Table 3: Optimization of formulation parameters for liquisolid systems with immediate drug release
In various studies the effect of different types of non-volatile liquid vehicles has been investigated. The results suggest that the selection of a liquid vehicle with a high solubilizing capacity for the drug and thus, an increased FM, leads to enhanced release profiles [5, 14, 17, 23, 28]. That means that by selection of a liquid vehicle with optimum solubilizing properties the amount of liquid and thus, the weight and size of the liquisolid compacts can be reduced. However, in addition to the drug solubility in the liquid vehicle other physicochemical characteristics of the liquid vehicles such as polarity, viscosity, molecular weight, chemical structure, and lipophilicity may also have an effect on drug release .

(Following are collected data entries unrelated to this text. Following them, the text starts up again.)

/-! ## §2 K₄⁺ (Δ > 0): a transposition-deep witness forces `#Ш(E/ℚ)[2^∞] = 4^(M₀)` -/

/-- ★ **A K4Pos WITNESS FORCES `#Ш(E/ℚ)[2^∞] = 2^(2M₀)` AND `Ш(E_K/K)[2^∞] ≃ Ш(E/ℚ)[2^∞] ≃ ℤ/2^(M₀) × ℤ/2^(M₀)`, mod Q2.**  Frame: Q4_T″'s cut
(as in §1 with `Δ > 0` and the shallow twin `ord₂ C(Wd) = 0`) + the K₄⁺ cell (the real-narrow `#Sel₂(E) = 4` clause, `r_an(E) = 0`, `2` split in
`K`, `σ₀ ≠ 1`) + a WITNESS (`n` square-free of Zhang–Kolyvagin primes at `2` of index `≥ 2` with an arithmetic Frobenius moving a point of `E[2]`,
`P(n) ∉ 2E(K[n])`).  Proof: Q4_T″ (`kolyvaginExactAtTwoPosDiscT_proof`, fed with Q2) + §0 + `natCard_shaPrimary_baseChange_eq_rat_of_kFourPos_cell`.
CONDITIONAL on Q2; BSD / K4Pos NOT proved by this. [cite: McCallumLMS1991, §5 Thm. 5.4] [cite: Kramer1981, Thm. 1] [cite: Cassels1962ArithmeticIV, §1] -/
theorem natCard_shaPrimary_rat_eq_pow_of_kFourPos_witness (hQ2 : KolyvaginRelationAtTwo) (hcm : ¬ W.HasCM)
    (hT : Odd W.tamagawaProduct) (v : HeightOneSpectrum (𝓞 ℚ)) (h2v : ((2 : ℕ) : 𝓞 ℚ) ∉ v.asIdeal)
    (hNv : ((W.conductorNorm ℤ : ℕ) : 𝓞 ℚ) ∈ v.asIdeal) (hmult : W.HasMultiplicativeReductionAt v) (hpos : 0 < W.Δ)
    (hIQ : IsImaginaryQuadratic K) (hodd : Odd (NumberField.discr K))
    (h3 : NumberField.discr K ≠ -3) (hHe : SatisfiesHeegnerHypothesis (W.conductorNorm ℤ) K)
    (hsq1 : ¬ IsSquare ((NumberField.discr K : ℚ) * -|W.Δ|)) (hsq2 : ¬ IsSquare ((NumberField.discr K : ℚ) * (-(2 * |W.Δ|))))
    (hρ : ∀ n : ℕ, 0 < n → W.HasSurjectiveModNGaloisRep ((2 : ℤ) ^ n))
    (Dt : ModularParametrizationData W (W.conductorNorm ℤ)) (β : ℤ) (ι : K →+* ℂ) (d₁ : KolyvaginHeegnerData Dt β ι 1)
    (hy : ¬ IsOfFinAddOrder d₁.derivedPoint) (M₀ : ℕ)
    (hdiv : ∃ Q : (W.baseChange (ringClassField K ι 1)).toAffine.Point, ((2 ^ M₀ : ℕ) : ℤ) • Q = d₁.derivedPoint)
    (hndiv : ¬ ∃ Q : (W.baseChange (ringClassField K ι 1)).toAffine.Point, ((2 ^ (M₀ + 1) : ℕ) : ℤ) • Q = d₁.derivedPoint)
    (Wd : WeierstrassCurve ℚ) [Wd.IsElliptic] [Wd.IsGloballyMinimal] (Cd : VariableChange ℚ) (hCd : Cd • W.quadraticTwist (discr K : ℚ) = Wd)
    (hSel : Nat.card (Wd.selmerGroup 2) = 2) (hDEF : padicValNat 2 Wd.tamagawaProduct = 0)
    -- the K₄⁺ cell
    (h4 : Nat.card (W.selmerGroup 2) = 4 ∧ ∃ c ∈ (W.kummerSelmerStructure ((2 : ℕ) : ℤ)).selmerGroup,
      galoisCohomology.localization (W.torsionGaloisModule ((2 : ℕ) : ℤ)) (Sum.inl Rat.infinitePlace) 1 c ≠ 0)
    (hr0 : W.analyticRank = 0) (h2K : ((Ideal.span {(2 : ℤ)}).primesOver (𝓞 K)).ncard = 2) {σ₀ : K ≃ₐ[ℚ] K} (hσ₀ : σ₀ ≠ 1)
    -- the witness
    (n : ℕ) (d : KolyvaginHeegnerData Dt β ι n) (hn : Squarefree n)
    (hKoly : ∀ ℓ ∈ n.primeFactors, Zhang2014.IsKolyvaginPrime (W.conductorNorm ℤ) W K 2 ℓ ∧ 2 ≤ Zhang2014.kolyvaginIndex W 2 ℓ ∧
      ∃ (v : HeightOneSpectrum (𝓞 ℚ)) (𝔓 : Ideal (absIntegers (𝓞 ℚ) ℚ)) (h : absoluteGaloisGroup ℚ),
        ((ℓ : ℕ) : 𝓞 ℚ) ∈ v.asIdeal ∧ 𝔓 ∈ v.primesAbove ∧ IsArithFrobAt (𝓞 ℚ) h 𝔓 ∧ ∃ u : W.geomTorsion ((2 : ℕ) : ℤ), h • u ≠ u)
    (hPn : ¬ ∃ Q : (W.baseChange (ringClassField K ι n)).toAffine.Point, (2 : ℤ) • Q = d.derivedPoint) :
    Nat.card (AddCommGroup.primaryComponent (↥W.sha) 2) = 2 ^ (2 * M₀) ∧
      Nonempty (AddCommGroup.primaryComponent (↥(W.baseChange K).sha) 2 ≃+ ZMod (2 ^ M₀) × ZMod (2 ^ M₀)) ∧
      Nonempty (AddCommGroup.primaryComponent (↥W.sha) 2 ≃+ ZMod (2 ^ M₀) × ZMod (2 ^ M₀)) := by
  haveI : Fact (Nat.Prime 2) := ⟨Nat.prime_two⟩
  have hw : W.rootNumber = 1 :=
    (Literature.Barriers.BirchSwinnertonDyer.even_analyticRank_iff_of_isNewformOf_conductorLevel Dt.isNewformOf).mp
      (by rw [hr0]; exact Even.zero)
  have hWd : ∃ C : VariableChange ℚ, C • W.quadraticTwist (discr K : ℚ) = Wd := ⟨Cd, hCd⟩
  -- Kolyvagin exactness over `K` (Q4_T″, proved): `#Ш(E_K)[2^∞] = 2^(2M₀)`
  have hX : Nat.card (AddCommGroup.primaryComponent (W.baseChange K).sha 2) = 2 ^ (2 * M₀) :=
    kolyvaginExactAtTwoPosDiscT_proof hQ2 W hcm hT v h2v hNv hmult hpos K hIQ hodd h3 hHe hsq1 hsq2 hρ Dt β ι d₁ hy M₀ hdiv hndiv hw Wd hWd
      hSel hDEF n d hn hKoly hPn
  haveI : Finite (AddCommGroup.primaryComponent (↥(W.baseChange K).sha) 2) :=
    Nat.finite_of_card_ne_zero (by rw [hX]; positivity)
  -- the `ℚ`-side count binders from B₂ over `ℚ`
  obtain ⟨hrk0, hfinY⟩ := mordellWeilRank_eq_zero_and_finite_shaPrimary_rat_of_cut W K hQ2 hcm hT v h2v hNv hmult hIQ hodd h3 hHe hsq1 hsq2
    hρ Dt β ι d₁ M₀ hndiv hw
  haveI := hfinY
  have hs2 : W.HasSurjectiveModNGaloisRep 2 := by simpa using hρ 1 one_pos
  have hsq : ¬ IsSquare ((NumberField.discr K : ℚ) * W.Δ) := by
    rintro ⟨r, hr⟩
    have hneg : (NumberField.discr K : ℚ) * W.Δ < 0 :=
      mul_neg_of_neg_of_pos (by exact_mod_cast IsImaginaryQuadratic.discr_neg hIQ) hpos
    rw [hr] at hneg
    exact absurd hneg (not_lt.mpr (mul_self_nonneg r))
  obtain ⟨heq, -, e, -, ⟨eX⟩, ⟨eY⟩, hXe, -⟩ := natCard_shaPrimary_baseChange_eq_rat_of_kFourPos_cell W K hpos hs2 hT h4 hIQ hodd hHe h2K hσ₀
    Cd hCd hDEF hSel hr0 hsq Dt β ι d₁ hy hdiv hndiv hrk0
  have heM : 4 ^ e = 4 ^ M₀ := by rw [← hXe, hX, pow_mul]; norm_num
  obtain rfl : e = M₀ := Nat.pow_right_injective (by norm_num : 2 ≤ 4) heM
  exact ⟨by rw [← heq, hX], ⟨eX⟩, ⟨eY⟩⟩

/-! ## §3 The equivalence on the K₄⁺ cell: witness ↔ `#Ш(E/ℚ)[2^∞] = 4^(M₀)` (mod Q2, GZK-free) -/

/-- ★★ **K₄⁺ ⟺ THE 2-PART OF THE BSD CARDINALITY OVER `ℚ`, on the cell, mod Q2.**  On Q4_T″'s cut with the K₄⁺ cell data and `M₀ ≥ 1`:
**a transposition-deep K4Pos witness EXISTS iff `#Ш(E/ℚ)[2^∞] = 4^(M₀)`** (`Nat.card`, so the right side includes finiteness).  «→» is §2;
«←» is p773982 `kFourPos_shape_of_natCard_shaPrimary_rat_eq_pow` (B2Q♭ of gk2-p5 + counting).  Companion of gk2-p5's exponent-currency `↔`
`kFourPos_shape_iff_exists_mem_sha_two_pow_pred_smul_ne_zero` (p773302, mod Q2 + GZK) in CARDINALITY currency and WITHOUT GZK (§0).  CONDITIONAL on
Q2 only; BSD / K4Pos are NOT proved by this — the theorem says precisely that K4Pos on this cell IS the statement `#Ш(E/ℚ)[2^∞] = 4^(M₀)`.
[cite: McCallumLMS1991, §5 Thm. 5.4] [cite: Kolyvagin1989Izv, Thm. B₂] [cite: Kramer1981, Thm. 1] -/
theorem kFourPos_witness_iff_natCard_shaPrimary_rat_eq_pow (hQ2 : KolyvaginRelationAtTwo) (hcm : ¬ W.HasCM)
    (hT : Odd W.tamagawaProduct) (v : HeightOneSpectrum (𝓞 ℚ)) (h2v : ((2 : ℕ) : 𝓞 ℚ) ∉ v.asIdeal)
    (hNv : ((W.conductorNorm ℤ : ℕ) : 𝓞 ℚ) ∈ v.asIdeal) (hmult : W.HasMultiplicativeReductionAt v) (hpos : 0 < W.Δ)
    (hIQ : IsImaginaryQuadratic K) (hodd : Odd (NumberField.discr K))
    (h3 : NumberField.discr K ≠ -3) (hHe : SatisfiesHeegnerHypothesis (W.conductorNorm ℤ) K)
    (hsq1 : ¬ IsSquare ((NumberField.discr K : ℚ) * -|W.Δ|)) (hsq2 : ¬ IsSquare ((NumberField.discr K : ℚ) * (-(2 * |W.Δ|))))
    (hρ : ∀ n : ℕ, 0 < n → W.HasSurjectiveModNGaloisRep ((2 : ℤ) ^ n))
    (Dt : ModularParametrizationData W (W.conductorNorm ℤ)) (β : ℤ) (ι : K →+* ℂ) (d₁ : KolyvaginHeegnerData Dt β ι 1)
    (hy : ¬ IsOfFinAddOrder d₁.derivedPoint) (M₀ : ℕ) (hM₀ : 1 ≤ M₀)
    (hdiv : ∃ Q : (W.baseChange (ringClassField K ι 1)).toAffine.Point, ((2 ^ M₀ : ℕ) : ℤ) • Q = d₁.derivedPoint)
    (hndiv : ¬ ∃ Q : (W.baseChange (ringClassField K ι 1)).toAffine.Point, ((2 ^ (M₀ + 1) : ℕ) : ℤ) • Q = d₁.derivedPoint)
    (Wd : WeierstrassCurve ℚ) [Wd.IsElliptic] [Wd.IsGloballyMinimal] (Cd : VariableChange ℚ) (hCd : Cd • W.quadraticTwist (discr K : ℚ) = Wd)
    (hSel : Nat.card (Wd.selmerGroup 2) = 2) (hDEF : padicValNat 2 Wd.tamagawaProduct = 0)
    (h4 : Nat.card (W.selmerGroup 2) = 4 ∧ ∃ c ∈ (W.kummerSelmerStructure ((2 : ℕ) : ℤ)).selmerGroup,
      galoisCohomology.localization (W.torsionGaloisModule ((2 : ℕ) : ℤ)) (Sum.inl Rat.infinitePlace) 1 c ≠ 0)
    (hr0 : W.analyticRank = 0) (h2K : ((Ideal.span {(2 : ℤ)}).primesOver (𝓞 K)).ncard = 2) {σ₀ : K ≃ₐ[ℚ] K} (hσ₀ : σ₀ ≠ 1) :
    (∃ (n : ℕ) (d : KolyvaginHeegnerData Dt β ι n), Squarefree n ∧
      (∀ ℓ ∈ n.primeFactors, Zhang2014.IsKolyvaginPrime (W.conductorNorm ℤ) W K 2 ℓ ∧ 2 ≤ Zhang2014.kolyvaginIndex W 2 ℓ ∧
        ∃ (v : HeightOneSpectrum (𝓞 ℚ)) (𝔓 : Ideal (absIntegers (𝓞 ℚ) ℚ)) (h : absoluteGaloisGroup ℚ),
          ((ℓ : ℕ) : 𝓞 ℚ) ∈ v.asIdeal ∧ 𝔓 ∈ v.primesAbove ∧ IsArithFrobAt (𝓞 ℚ) h 𝔓 ∧ ∃ u : W.geomTorsion ((2 : ℕ) : ℤ), h • u ≠ u) ∧
      ¬ ∃ Q : (W.baseChange (ringClassField K ι n)).toAffine.Point, (2 : ℤ) • Q = d.derivedPoint) ↔
    Nat.card (AddCommGroup.primaryComponent (↥W.sha) 2) = 4 ^ M₀ := by
  have hw : W.rootNumber = 1 :=
    (Literature.Barriers.BirchSwinnertonDyer.even_analyticRank_iff_of_isNewformOf_conductorLevel Dt.isNewformOf).mp
      (by rw [hr0]; exact Even.zero)
  constructor
  · rintro ⟨n, d, hn, hKoly, hPn⟩
    have h := (natCard_shaPrimary_rat_eq_pow_of_kFourPos_witness W K hQ2 hcm hT v h2v hNv hmult hpos hIQ hodd h3 hHe hsq1 hsq2 hρ Dt β ι d₁ hy
      M₀ hdiv hndiv Wd Cd hCd hSel hDEF h4 hr0 h2K hσ₀ n d hn hKoly hPn).1
    rw [h, pow_mul]; norm_num
  · intro hY
    haveI : Finite (AddCommGroup.primaryComponent (↥W.sha) 2) := Nat.finite_of_card_ne_zero (by rw [hY]; positivity)
    have hSel4 : Nat.card (W.selmerGroup 2) ∣ 4 := by rw [h4.1]
    exact kFourPos_shape_of_natCard_shaPrimary_rat_eq_pow W hQ2 hcm hT v h2v hNv hmult K hIQ hodd h3 hHe hsq1 hsq2 hρ Dt β ι d₁ M₀ hndiv hw
      hM₀ hSel4 hY

end Summit.BirchSwinnertonDyer.BirchSwinnertonDyer.Theorems.GenusExact.ShaCores

end
import Mathlib.Topology.Irreducible
import Mathlib.Topology.Clopen
import Literature.NumberTheory.GaloisRepresentations.IrredChamberAt
import Literature.AlgebraicGeometry.Resolution.NoetherianComponents
import HarnessLib

/-!
# `ChamberQpSplit` (item stmt-Langlands-14533, support of route `TriangulineChamber`) — the typed
# transfer principle "nonsplit companion ⇒ split residual representation"

The route's informal support `ChamberQpSplit` is the TRANSFER LEMMA at `K = ℚ_p`: for a split
generic `ρ̄ = χ̄₁ ⊕ χ̄₂ : 𝒢_{ℚ_p} → GL₂(k)` the chamber statement `IRR''(ρ̄, t)` ("at most one
seeded non-ordinary irreducible component of the trianguline variety `X_tri^□(ρ̄)` over the torsion
type `t`") follows from the corresponding statement for a NONSPLIT companion
`r̄' ∈ Ext¹(χ̄₂, χ̄₁) ∖ 0` (in print for very generic `r̄'`: Liu–Truong–Xiao–Zhao, arXiv:2302.07697,
§9 Cor. "irreducible components" with `m = 1` and Thm. "`X_tri = X`").  The item has no Lean
signature (the genuine rigid spaces are not in the tree); this file proves its TYPED CORE over the
accepted interface `TriangulineVariety` / `IrredChamberAt`, hypothesis-relatively, and isolates
exactly the geometric input the transfer consumes.

## The mechanism ("Ribet's lattice segment, globally")

Both framed deformation spaces map to ONE base over their irreducible loci: with `R^ps` the
(formally smooth, 5-dimensional) pseudodeformation ring of `χ̄₁ + χ̄₂` and `y ∈ R^ps` its
reducibility parameter, `R^□_ρ̄ ≅ R^ps⟦b₀, c₀, u, v⟧/(b₀c₀ - y)` (generalised matrix algebra
structure of the Cayley–Hamilton quotient, Bellaïche–Chenevier) while `R^□_{r̄'} ≅ R^ps⟦w, u, v⟧`;
so over `{y ≠ 0}` the rigid fibre `𝔛^□_ρ̄` is a relative OPEN ANNULUS `{|y| < |b₀| < 1}` times a
bidisc over `𝔛^ps`, and `𝔛^□_{r̄'}` a tridisc bundle: both projections are Zariski-open, surjective,
with irreducible fibres, and the universal Galois representations are fibrewise constant up to
isomorphism.  Being trianguline of parameter `δ` depends only on `(V, δ)`, so the two framed
trianguline varieties over `{y ≠ 0}` are the pull-backs of one pseudo-trianguline variety `S`, and
a continuous open surjection with irreducible fibres induces a bijection of irreducible components
(Mathlib `irreducibleComponentsEquivOfIsPreirreducibleFiber`, Stacks 037A).  The full argument that
the genuine spaces furnish such CHARTS is the evidence note `ChamberQpSplit-proof.md` attached to
the item; here the charts are hypotheses.

## What this file proves (sorry-free, no new definitions)

* `subsingleton_components_of_charts` — point-set topology: two spaces `A`, `B` with open parts
  `W_A`, `W_B` charted onto a common `S` by continuous open surjections with preirreducible fibres;
  if at most one irreducible component of `B` inside a clopen `T_B` meets `W_B`, then at most one
  irreducible component of `A` inside `T_A` meets `W_A` (types compatible along the charts).
* `subsingleton_typeComponents_of_companionCharts` — the same for two trianguline-variety data
  `X` (for `ρ̄`) and `Y` (for `r̄'`) and a torsion type `t` (type strata are clopen; the torsion type
  is read on the common base).
* `irredChamberAt_of_companionCharts` — **the transfer**: if moreover every irreducible component of
  `X.Pt` missing the charted locus `W_X` lies in the Borel-valued closure `Z_B` (for the genuine
  space: components inside the reducible locus `{y = 0}` are ordinary, a dimension count), then
  "at most one component of `Y` of type `t` meets `W_Y`" implies `X.IrredChamberAt d 𝔇 t`.
* `irredChamberAt_of_companionCharts_of_disjoint` — the variant whose `Y`-side input is phrased as
  the route's nonsplit statement "at most one component of type `t` NOT contained in `Z_B(Y)`"
  (positive-slope part irreducible), given that `W_Y` misses `Z_B(Y)` (Borel-valued lifts are
  reducible).

Design note: the seed of a chamber is NOT transported (a reducible seed of `X_tri^□(ρ̄)` — the
non-critical anti-tautological refinement of a nonsplit crystalline extension — need not have a
companion framing reducing to the chosen `r̄'`); the transfer therefore consumes the seed-free
nonsplit statement, which is what LTXZ prove.

References: Liu–Truong–Xiao–Zhao, arXiv:2302.07697, §7.3, Rem. 122(2), §9; Breuil–Hellmann–Schraen,
arXiv:1411.7260, §2.2; Bellaïche–Chenevier, Astérisque 324, Thm. 1.4.4; B. Conrad, Ann. Inst.
Fourier 49 (1999) §2.2; Stacks 037A / 004Z.
-/

set_option linter.dupNamespace false -- project-wide option (lakefile weak.linter.dupNamespace); `Summit.Langlands.Langlands` is the mandated namespace
import Mathlib
import Literature.NumberTheory.Automorphic.GaloisActionPlaces
import HarnessLib

/-!
# An ideal `𝔞` with `𝔞 · c(𝔞) = Q` is pinned by the primes it avoids (the arithmetic skeleton of the Shimura–Taniyama shape)

Topic `Literature/NumberTheory/NumberFields`, namespace `Literature.NumberTheory.NumberFields`.  THEOREMS ONLY (no `def`, no
instance, no named fact), Mathlib + ★ `Automorphic/GaloisActionPlaces` (the action `g • v` of a group of ring automorphisms on
`HeightOneSpectrum B`, `instMulActionHeightOneSpectrum`, and `HeightOneSpectrum.count_smul_asIdeal`: `ord_{g v}(g • I) = ord_v I`).

## Source (read at the page) and what is recorded

G. Shimura, *Abelian Varieties with Complex Multiplication and Modular Functions* (1998), §13.1 Theorem 1 (pp. 97–99): the prime
ideal decomposition of the `N(𝔓)`-th power Frobenius of the reduction of a CM abelian variety — an integral ideal `𝔞` of the CM
field with `𝔞 𝔞^ρ = (q)` whose prime factors over `p` are prescribed by the CM type.  What is formalised here is the elementary
ARITHMETIC SKELETON of that statement, used downstream to turn a «support law» into the product shape: in a Dedekind domain `B`
with a group `G` acting by ring automorphisms and `c ∈ G`,
* `count_pointwise_smul` — `ord_v (g • I) = ord_{g⁻¹ v} I`;
* `count_add_count_inv_smul_eq` — THE NORM EQUATION READ PRIME BY PRIME: `𝔞 · (c • 𝔞) = Q` gives
  `ord_v 𝔞 + ord_{c⁻¹ v} 𝔞 = ord_v Q` at every nonzero prime `v`;
* **`count_eq_ite_of_mul_pointwise_smul_eq`** — THE SUPPORT PIN: if moreover `𝔞` avoids a set `E` of primes such that every prime
  `v ⊇ Q` outside `E` has `c⁻¹ v ∈ E`, then `ord_v 𝔞 = 0` on `E` and `ord_v 𝔞 = ord_v Q` off `E`; hence such an `𝔞` is UNIQUE
  (`eq_of_mul_pointwise_smul_eq_of_forall_not_le`) and equals `∏_{v ∉ E} v^{ord_v Q}` (`eq_finprod_of_mul_pointwise_smul_eq`);
* the CM specialisation (`F` a CM number field, `c = IsCMField.complexConj F`, `Q = (n)`), stated in the token shape
  `Ideal.span {(n : 𝓞 F)} = 𝔞 * (IsCMField.complexConj F) • 𝔞` of the cell՚s `twistNorm_spec` law: `complexConj_inv`,
  `count_add_count_complexConj_smul_eq`, the `w`-block pin `count_eq_count_span_of_not_le_complexConj_smul` («if `c • w ∤ 𝔞` then
  `ord_w 𝔞 = ord_w (n)`»), the full pin `count_eq_ite_of_span_eq_mul_complexConj_smul` and uniqueness
  `eq_of_span_eq_mul_complexConj_smul`; §3 (ED. 2, append-only) the same `w`-block pin in the COPRIMALITY binder shape `𝔞 ⊔ 𝔭_{c•w} = ⊤` of the
  L3 closer `stub_ROOF0` (`count_eq_count_span_of_sup_complexConj_smul_eq_top` + dvd ∕ exactness ∕ `ord_{c•w} = 0` forms).
The general statements are unique factorisation of ideals in a Dedekind domain — J. S. Milne, *Algebraic Number Theory* (v3.00,
2008), Thm. 3.7 (p. 42) «`𝔞 = 𝔭₁^{r₁}⋯𝔭ₙ^{rₙ}`, the `𝔭ᵢ` and `rᵢ` uniquely determined», Rem. 3.12∕Cor. 3.13 (p. 43) (held text, pages
read) — and the Galois-equivariance of exponents (Cassels–Fröhlich Ch. VII §1.1); the CM reading is the use made of them in
[Shimura1998, §13.1].  Cell `hodgecm-mathlib` line L3 (socket `stub_FROB`, LEAD «M-54»∕«F-PIN»): the twist ideal `𝔞_γ` of a
Frobenius reading satisfies `(n_γ) = 𝔞_γ · c𝔞_γ`; these lemmas convert the booked support law into the canonical product shape
that the congruence relation reads.  `--supports stmt-HodgeConjecture-24832`, count-neutral.

## Mathlib / tree search

Mathlib: `IsDedekindDomain.HeightOneSpectrum.maxPowDividing`, `Ideal.finprod_heightOneSpectrum_factorization`, `Associates.count_mul`,
`Associates.count_pow`, `Associates.count_ne_zero_iff_dvd`, `Associates.count_le_count_of_le`, `Associates.prime_pow_dvd_iff_le`,
`Ideal.pointwise_smul_def`, `NumberField.IsCMField.complexConj_apply_apply`; no Mathlib lemma states the norm-equation bookkeeping
or the support pin (`rg "c • 𝔞|pointwise_smul.*count" Mathlib` = 0 relevant hits).  Tree: ★ `GaloisActionPlaces`
(`HeightOneSpectrum.count_smul_asIdeal`, `Ideal.smul_eq_bot_iff`), ★ `CMFieldGaloisPrimesOverSplit` (same currency `c • w`), ★
`IdealExponentsGaloisAction` (`count_smul_coeIdeal`, the `FractionalIdeal.count` currency for `σ : L ≃ₐ[K] L` — not the abstract
`MulSemiringAction` ∕ `Associates.count` currency of the cell՚s laws used here), ★ `GaloisOcticStabiliserLemma.complexConj_mul_self`
(`c * c = 1`, heavier imports; `complexConj_inv` below is its one-line twin).
-/

namespace Literature.NumberTheory.NumberFields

A further approach to minimize tablet weight is to increase the liquid load factor by using carrier and coating materials with a high specific surface area or by adding PVP to the liquid formulation. It was found that the higher the specific surface area of an excipient the higher the liquid load factor . For instance, the liquid adsorption capacity of microcrystalline cellulose (1.18 m²/g) is higher than that of lactose (0.35 m²/g), starch (0.6 m²/g), and sorbitol (0.37 m²/g) . Fujicalin® (30 m²/g), a spherically granulated dicalcium phosphate anhydrous, and Neusilin® US2 (300 m²/g), a magnesium aluminometasilicate, turned out to be very effective excipients for liquid adsorption while maintaining acceptable flow and compaction properties [34, 35].
Khaled  noticed precipitation and consequently retention of the drug in the cavities of porous excipients upon contact of the liquid formulation with the release medium.